The woman walked down the temple steps and disappeared into the narrow streets of Shek O Village, just another figure in the afternoon crowd, anonymous and unremarkable. Behind her, in the Temple of Tin Hau, Master Wu's blood spread dark across the stone floor while incense smoke rose in serpentine spirals toward the rafters. 

--

After I finished the story, I stood up and gestured at the chair for Mae Ling to have a seat. She did so with a nod and began to read.

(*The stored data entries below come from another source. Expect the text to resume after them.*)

import Summits.HodgeConjecture.HodgeConjecture.Theorems.NikulinTwinTransportHodgeSimilitudeAlgebraicAnchors
import Summits.HodgeConjecture.HodgeConjecture.Theorems.NikulinTwinTransportTwinSimilitudeAlgebraicLattice
import Summits.HodgeConjecture.HodgeConjecture.Theorems.NikulinTwinTransportTwinSimilitudeReduction

/-!
# Route NikulinTwinTransport · crux `TwinTwistorTransport` (stmt-HodgeConjecture-14393) —
# the typed crux BY NAME from twin transport at multiplier `2`, and conversely

The crux is typed at OUTPUT level (rev 7): every projective K3 surface `S` with integral generator
`p` of `H⁴` has a projective K3 partner `S″`, a generator `p″` and an ALGEBRAIC `ℂ`-linear
equivalence `Ψ : H²(S″(ℂ); ℂ) ≃ H²(S(ℂ); ℂ)` whose inverse is rational, type-preserving and halves the
cup form (`AnchorAt[2]` of `NikulinTwinTransportHodgeSimilitudeAlgebraicAnchors`). This file
connects the route DECLARATION `Theses.NikulinTwinTransport.TwinTwistorTransport` to the tree's
lattice-level machinery (the planner's K2-RETARGET: "lattice-level lines re-target via
`anchorAt_of_twinTransport` + 3 K3 facts as stubs"):

* `twinTwistorTransport_of_twinTransport` — the three K3 facts (`Huybrechts_K3_periodSurjective_projective`,
  `Huybrechts_K3_marking_exists`, `Huybrechts_K3_hodgeTypes_H2`; named, unproved Literature facts)
  and twin transport for ONE rational `2`-similitude `M` of `Λ_{K3} ⊗ ℂ` with rational two-sided
  inverse `N` (the twin similitude `η⁻¹ ∘ M ∘ η′` is induced by an algebraic class on every `M`-twin
  pair of marked projective K3 surfaces) imply `TwinTwistorTransport` (`anchorAt_of_twinTransport`,
  `c = 2`);
* `twinTwistorTransport_of_ratTwinTransport` — the same with the lattice part discharged
  (`exists_twoSimilitude_k3Lattice`): the three K3 facts + twin transport for every rational
  `2`-similitude with rational inverse ⟹ the crux;
* `ratTwinTransport_of_twinTwistorTransport` — conversely the crux, Buskin's theorem
  (`HodgeIsometryAlgebraic`, item 13675), the composition of algebraic correspondences between
  smooth projective surfaces and `Huybrechts_K3_hodgeTypes_H2` give twin transport for EVERY
  rational `2`-similitude of `Λ_ℂ` (`twinSimilitudeAlgebraic_of_anchor` then
  `twinTransport_of_twinSimilitudeAlgebraic`);
* `twinTwistorTransport_iff_ratTwinTransport` — the equivalence, modulo Buskin, the composition of
  correspondences and the three K3 facts.

So the research content of the crux is exactly ONE twin transport at multiplier `2` — an open
sub-case of the Hodge conjecture in print (Varesco, Math. Z. 305 (2023) Thm. 2.1: known on the
Nikulin locus only). Nothing here proves any twin transport; every result is conditional on the
named K3 facts it lists. Lead prover of line `Sketch` (skeleton
`Cruxes/TwinTwistorTransport/Lines/Sketch.lean`, stub `stub_twinTransport`), 2026-08-16.
-/

noncomputable section

open CategoryTheory MonoidalCategory
open scoped Manifold
open Literature.AlgebraicGeometry.Motives Literature.AlgebraicGeometry.HodgeTheory
open Literature.AlgebraicGeometry.Surfaces Literature.Geometry.Kaehler
open Literature.AlgebraicTopology.SingularHomology
open Summit.HodgeConjecture.HodgeConjecture.Theses.NikulinTwinTransport

namespace Summit.HodgeConjecture.HodgeConjecture.Theorems.NikulinTwinTransport

/-! ### Local notations (verbatim those of `NikulinTwinTransportHodgeSimilitudeAlgebraicTwinTransport`) -/

/-- `MarkedK3[S, η, p, x]`: a marked K3 surface with period `x`. Local notation only. -/
local notation3 (prettyPrint := false) "MarkedK3[" S ", " η ", " p ", " x "]" =>
  (IsIntegralClass p ∧
    (∀ q : complexBetti S (2 * 2), IsIntegralClass q → ∃ n : ℤ, q = n • p) ∧
    (∀ c : complexBetti S (2 * 1), IsIntegralClass c ↔ ∃ v : K3Index → ℤ, η c = fun i => (v i : ℂ)) ∧
    (∀ a b : complexBetti S (2 * 1),
        cupProduct (rfl : 2 * 1 + 2 * 1 = 2 * 2) a b = k3Form (η a) (η b) • p) ∧
    IsOfHodgeType 2 S (2 * 1) 2 0 (LinearEquiv.symm η x) ∧
    (∀ τ : complexBetti S (2 * 1), IsOfHodgeType 2 S (2 * 1) 2 0 τ → ∃ t : ℂ, τ = t • LinearEquiv.symm η x))

/-- `PeriodPt[x]`: a projective period point. Local notation only. -/
local notation3 (prettyPrint := false) "PeriodPt[" x "]" =>
  (k3Form x x = 0 ∧ 0 < (k3Form (star x) x).re ∧
    ∃ u : K3Index → ℤ, k3Form (fun i => (u i : ℂ)) x = 0 ∧ 0 < ∑ i, ∑ j, u i * k3Gram i j * u j)

/-- `Corr[μ, S, S', hS, hS' ; γ, y] = [γ]_* y`. Local notation only. -/
local notation3 (prettyPrint := false) "Corr[" μ ", " S ", " S' ", " hS ", " hS' " ; " γ ", " y "]" =>
  complexGysin μ
    (IsSmoothProjective.tensor_holds (IsK3Surface.isSmoothProjective hS)
      (IsK3Surface.isSmoothProjective hS'))
    (IsK3Surface.isSmoothProjective hS) (SemiCartesianMonoidalCategory.fst S S')
    (rfl : 2 * 1 + 2 * 2 + 2 * 2 = 2 * 1 + 2 * (2 + 2))
    (cupProduct (rfl : 2 * 1 + 2 * 2 = 2 * 1 + 2 * 2)
      (complexBetti.map (SemiCartesianMonoidalCategory.snd S S') (2 * 1) y) γ)

/-- `TwinTransportFor[M]`: the twin transport for the endomorphism `M` of `Λ_ℂ`. Local notation only. -/
local notation3 (prettyPrint := false) "TwinTransportFor[" M "]" =>
  ∀ (μ : OrientationFamily), μ.HasPoincareDuality →
    ∀ (S S' : SchemeOver ℂ) (hS : IsK3Surface S) (hS' : IsK3Surface S')
      (η : complexBetti S (2 * 1) ≃ₗ[ℂ] (K3Index → ℂ)) (p : complexBetti S (2 * 2))
      (x : K3Index → ℂ)
      (η' : complexBetti S' (2 * 1) ≃ₗ[ℂ] (K3Index → ℂ)) (p' : complexBetti S' (2 * 2))
      (x' : K3Index → ℂ),
      MarkedK3[S, η, p, x] → PeriodPt[x] → MarkedK3[S', η', p', x'] → PeriodPt[x'] →
      (∃ t : ℂ, M x' = t • x) →
      ∃ γ ∈ algebraicClasses (MonoidalCategoryStruct.tensorObj S S') 2,
        ∀ y : complexBetti S' (2 * 1), η.symm (M (η' y)) = Corr[μ, S, S', hS, hS' ; γ, y]

/-- `RatTwinTransportAt[c]`: twin transport for EVERY `ℂ`-linear `c`-similitude `M` of
`(Λ_ℂ, k3Form)` defined over `ℚ` with a two-sided inverse defined over `ℚ`. Local notation only. -/
local notation3 (prettyPrint := false) "RatTwinTransportAt[" c "]" =>
  ∀ (M N : Module.End ℂ (K3Index → ℂ)),
    (∀ v : K3Index → ℤ, ∃ w : K3Index → ℚ, M (fun i => (v i : ℂ)) = fun i => (w i : ℂ)) →
    (∀ v : K3Index → ℤ, ∃ w : K3Index → ℚ, N (fun i => (v i : ℂ)) = fun i => (w i : ℂ)) →
    M * N = 1 → N * M = 1 → (∀ a b, k3Form (M a) (M b) = c * k3Form a b) → TwinTransportFor[M]

/-- `CompCorr`: composition of algebraic correspondences between smooth projective surfaces. Local
notation only, verbatim from `NikulinTwinTransportHodgeSimilitudeAlgebraicPrimes`. -/
local notation3 (prettyPrint := false) "CompCorr" =>
  ∀ (μ : OrientationFamily), μ.HasPoincareDuality →
    ∀ (A B C : SchemeOver ℂ) (hA : IsSmoothProjective 2 A) (hB : IsSmoothProjective 2 B)
      (hC : IsSmoothProjective 2 C),
      ∀ γ ∈ algebraicClasses (MonoidalCategoryStruct.tensorObj A B) 2,
        ∀ γ₁ ∈ algebraicClasses (MonoidalCategoryStruct.tensorObj B C) 2,
          ∃ γ₂ ∈ algebraicClasses (MonoidalCategoryStruct.tensorObj A C) 2,
            ∀ x : complexBetti C (2 * 1),
              complexGysin μ (IsSmoothProjective.tensor_holds hA hC) hA
                  (SemiCartesianMonoidalCategory.fst A C)
                  (rfl : 2 * 1 + 2 * 2 + 2 * 2 = 2 * 1 + 2 * (2 + 2))
                  (cupProduct (rfl : 2 * 1 + 2 * 2 = 2 * 1 + 2 * 2)
                    (complexBetti.map (SemiCartesianMonoidalCategory.snd A C) (2 * 1) x) γ₂) =
                complexGysin μ (IsSmoothProjective.tensor_holds hA hB) hA
                  (SemiCartesianMonoidalCategory.fst A B)
                  (rfl : 2 * 1 + 2 * 2 + 2 * 2 = 2 * 1 + 2 * (2 + 2))
                  (cupProduct (rfl : 2 * 1 + 2 * 2 = 2 * 1 + 2 * 2)
                    (complexBetti.map (SemiCartesianMonoidalCategory.snd A B) (2 * 1)
                      (complexGysin μ (IsSmoothProjective.tensor_holds hB hC) hB
                        (SemiCartesianMonoidalCategory.fst B C)
                        (rfl : 2 * 1 + 2 * 2 + 2 * 2 = 2 * 1 + 2 * (2 + 2))
                        (cupProduct (rfl : 2 * 1 + 2 * 2 = 2 * 1 + 2 * 2)
                          (complexBetti.map (SemiCartesianMonoidalCategory.snd B C) (2 * 1) x)
                          γ₁)))
                    γ)

/-! ### The crux from one twin transport at multiplier `2` -/

/-- **The typed crux `TwinTwistorTransport` from ONE twin transport at multiplier `2`.** Granted the
three K3 facts — surjectivity of the period map in projective form, existence of markings with
projective period, and the Hodge types of `H²(K3)` (named, unproved Literature facts) — and a
`ℂ`-linear `2`-similitude `M` of `(Λ_ℂ, k3Form)` with a two-sided inverse `N` defined over `ℚ`
whose twin similitude `η⁻¹ ∘ M ∘ η″` is induced by an algebraic class on every `M`-twin pair of
marked projective K3 surfaces, every projective K3 surface `S` with integral generator `p` of `H⁴`
has a projective K3 partner `S″`, a generator `p″`, and an ALGEBRAIC `ℂ`-linear equivalence
`Ψ : H²(S″) ≃ H²(S)` whose inverse is rational, type-preserving and halves the cup form — the route
declaration `TwinTwistorTransport`, by `anchorAt_of_twinTransport` at `c = 2` (mark `S`, realise
the twin period `N x` by a marked projective `S″`, `Ψ = η⁻¹ ∘ M ∘ η″`, `Ψ⁻¹ = η″⁻¹ ∘ N ∘ η`).
[cite: Buskin2019, §6.2] [cite: Varesco2023, §2 (proof of Thm. 2.1)]
[cite: Huybrechts2016K3, Ch. 1 Prop. 3.5, Ch. 6 Prop. 1.2 and Rem. 3.3, Ch. 7 Thm. 4.1] -/
theorem twinTwistorTransport_of_twinTransport
    (hP : Huybrechts_K3_periodSurjective_projective) (hMk : Huybrechts_K3_marking_exists)
    (hHT : Huybrechts_K3_hodgeTypes_H2) (M N : Module.End ℂ (K3Index → ℂ))
    (hNrat : ∀ v : K3Index → ℤ, ∃ w : K3Index → ℚ, N (fun i => (v i : ℂ)) = fun i => (w i : ℂ))
    (hMN : M * N = 1) (hNM : N * M = 1) (hM2 : ∀ a b, k3Form (M a) (M b) = 2 * k3Form a b)
    (htw : TwinTransportFor[M]) : TwinTwistorTransport := by
  have h := anchorAt_of_twinTransport 2 two_pos hP hMk hHT M N hNrat hMN hNM
    (fun a b => by rw [Rat.cast_ofNat]; exact hM2 a b) htw
  rw [Rat.cast_ofNat] at h
  exact h

/-- **The typed crux from twin transport at multiplier `2`, lattice part discharged.** The three K3
facts and twin transport for every `ℂ`-linear `2`-similitude of `(Λ_ℂ, k3Form)` defined over `ℚ`
with a two-sided inverse defined over `ℚ` imply `TwinTwistorTransport`: such a similitude exists
(`exists_twoSimilitude_k3Lattice`: sum/difference on `E₈(−1)^{⊕2}`, `diag(1,2)` on each `U`), and
`twinTwistorTransport_of_twinTransport` applies to it. [cite: Huybrechts2016K3, Ch. 1 §3.3 and Ch. 14 §0.2 (the K3 lattice)] -/
theorem twinTwistorTransport_of_ratTwinTransport
    (hP : Huybrechts_K3_periodSurjective_projective) (hMk : Huybrechts_K3_marking_exists)
    (hHT : Huybrechts_K3_hodgeTypes_H2) (htw : RatTwinTransportAt[(2 : ℂ)]) :
    TwinTwistorTransport := by
  obtain ⟨M, N, hMrat, hNrat, hMN, hNM, hM2⟩ := exists_twoSimilitude_k3Lattice
  exact twinTwistorTransport_of_twinTransport hP hMk hHT M N hNrat hMN hNM hM2
    (htw M N hMrat hNrat hMN hNM hM2)

/-! ### Conversely: the crux gives twin transport at multiplier `2` -/

/-- **The crux gives twin transport for every rational `2`-similitude of the K3 lattice**, granted
Buskin's theorem (`HodgeIsometryAlgebraic`, item stmt-HodgeConjecture-13675), the composition of
algebraic degree-`2` correspondences between smooth projective surfaces, and the Hodge types of
`H²(K3)`: the crux is verbatim the anchor hypothesis (A) of `twinSimilitudeAlgebraic_of_anchor`, so
X = `TwinSimilitudeAlgebraic` holds (`Ψ⁻¹ ∘ ψ` is a rational Hodge isometry, Buskin, compose), and
X makes the twin similitude `η⁻¹ ∘ M ∘ η′` of every rational `2`-similitude `M` algebraic on every
`M`-twin pair (`twinTransport_of_twinSimilitudeAlgebraic`: it is rational, type-preserving and a
`2`-similitude for the generators of the markings). The hypotheses "`M` has a rational two-sided
inverse" of `RatTwinTransportAt` are not used in this direction.
[cite: Varesco2023, §2] [cite: Buskin2019, Thm. 1.1, §6.2 Lemma 6.3] -/
theorem ratTwinTransport_of_twinTwistorTransport (hB : HodgeIsometryAlgebraic) (hC : CompCorr)
    (hHT : Huybrechts_K3_hodgeTypes_H2) (h : TwinTwistorTransport) : RatTwinTransportAt[(2 : ℂ)] := by
  intro M N hMrat _ _ _ hM2
  have hX : TwinSimilitudeAlgebraic := twinSimilitudeAlgebraic_of_anchor hB hC h
  intro μ hμ S S' hS hS' η p x η' p' x' hm hx hm' hx' hper
  exact twinTransport_of_twinSimilitudeAlgebraic hHT hX M hMrat hM2 μ hμ S S' hS hS' η p x η' p' x'
    hm hx hm' hx' hper

/-- **The crux `TwinTwistorTransport` is EQUIVALENT to twin transport at multiplier `2`** (for every
rational `2`-similitude of the K3 lattice with rational inverse), modulo Buskin's theorem
(`HodgeIsometryAlgebraic`), the composition of algebraic correspondences between smooth projective
surfaces and the three K3 facts. So the research content of the typed crux is one twin transport
at multiplier `2` — in print an open sub-case of the Hodge conjecture (Varesco 2023 Thm. 2.1 covers
the Nikulin locus). [cite: Varesco2023, §2 and Thm. 2.1] [cite: Buskin2019, §6.2] -/
theorem twinTwistorTransport_iff_ratTwinTransport (hB : HodgeIsometryAlgebraic) (hC : CompCorr)
    (hP : Huybrechts_K3_periodSurjective_projective) (hMk : Huybrechts_K3_marking_exists)
    (hHT : Huybrechts_K3_hodgeTypes_H2) :
    TwinTwistorTransport ↔ RatTwinTransportAt[(2 : ℂ)] :=
  ⟨ratTwinTransport_of_twinTwistorTransport hB hC hHT,
    twinTwistorTransport_of_ratTwinTransport hP hMk hHT⟩

/-- **Registered sub-goal `cruxOfTwinTransportAtTwo` of the line `Sketch`** (crux
stmt-HodgeConjecture-14393): the three K3 facts and twin transport at multiplier `2` (for every
rational `2`-similitude of the K3 lattice with rational inverse) imply the route declaration
`TwinTwistorTransport` — `twinTwistorTransport_of_ratTwinTransport` under the registered name.
[cite: Buskin2019, §6.2] [cite: Varesco2023, §2] -/
theorem cruxOfTwinTransportAtTwo :
    Huybrechts_K3_periodSurjective_projective → Huybrechts_K3_marking_exists →
    Huybrechts_K3_hodgeTypes_H2 → RatTwinTransportAt[(2 : ℂ)] → TwinTwistorTransport :=
  twinTwistorTransport_of_ratTwinTransport

end Summit.HodgeConjecture.HodgeConjecture.Theorems.NikulinTwinTransport

end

I watched her nervously--I wasn't used to advanced readers or critics who could kill you in who-knows-how-many different ways if they didn't like what they read.

I was bathed in a cold sweat by the time Mae Ling reached the end of "False Mercies". She turned to look up at me, her expression unreadable.

"It's just the first draft," I said, the terror building in my chest. "I'll fix whatever you--"

"Don't change a thing," Mae Ling said, rising to her feet, smiling. "I love it. And I really loved the whole prayer bit at the end. You're going to put it in the next Ghost of Hong Kong collection, right?"

"If I do one, of course I will."

"Excellent." With that, she turned and walked toward the door and out of my office. I heard her chuckling softly before saying, "Forgive me Tin Hau... priceless!"

Seconds later, I heard the front door open and close. The Ghost had melted back into the shadows where her next assignment waited.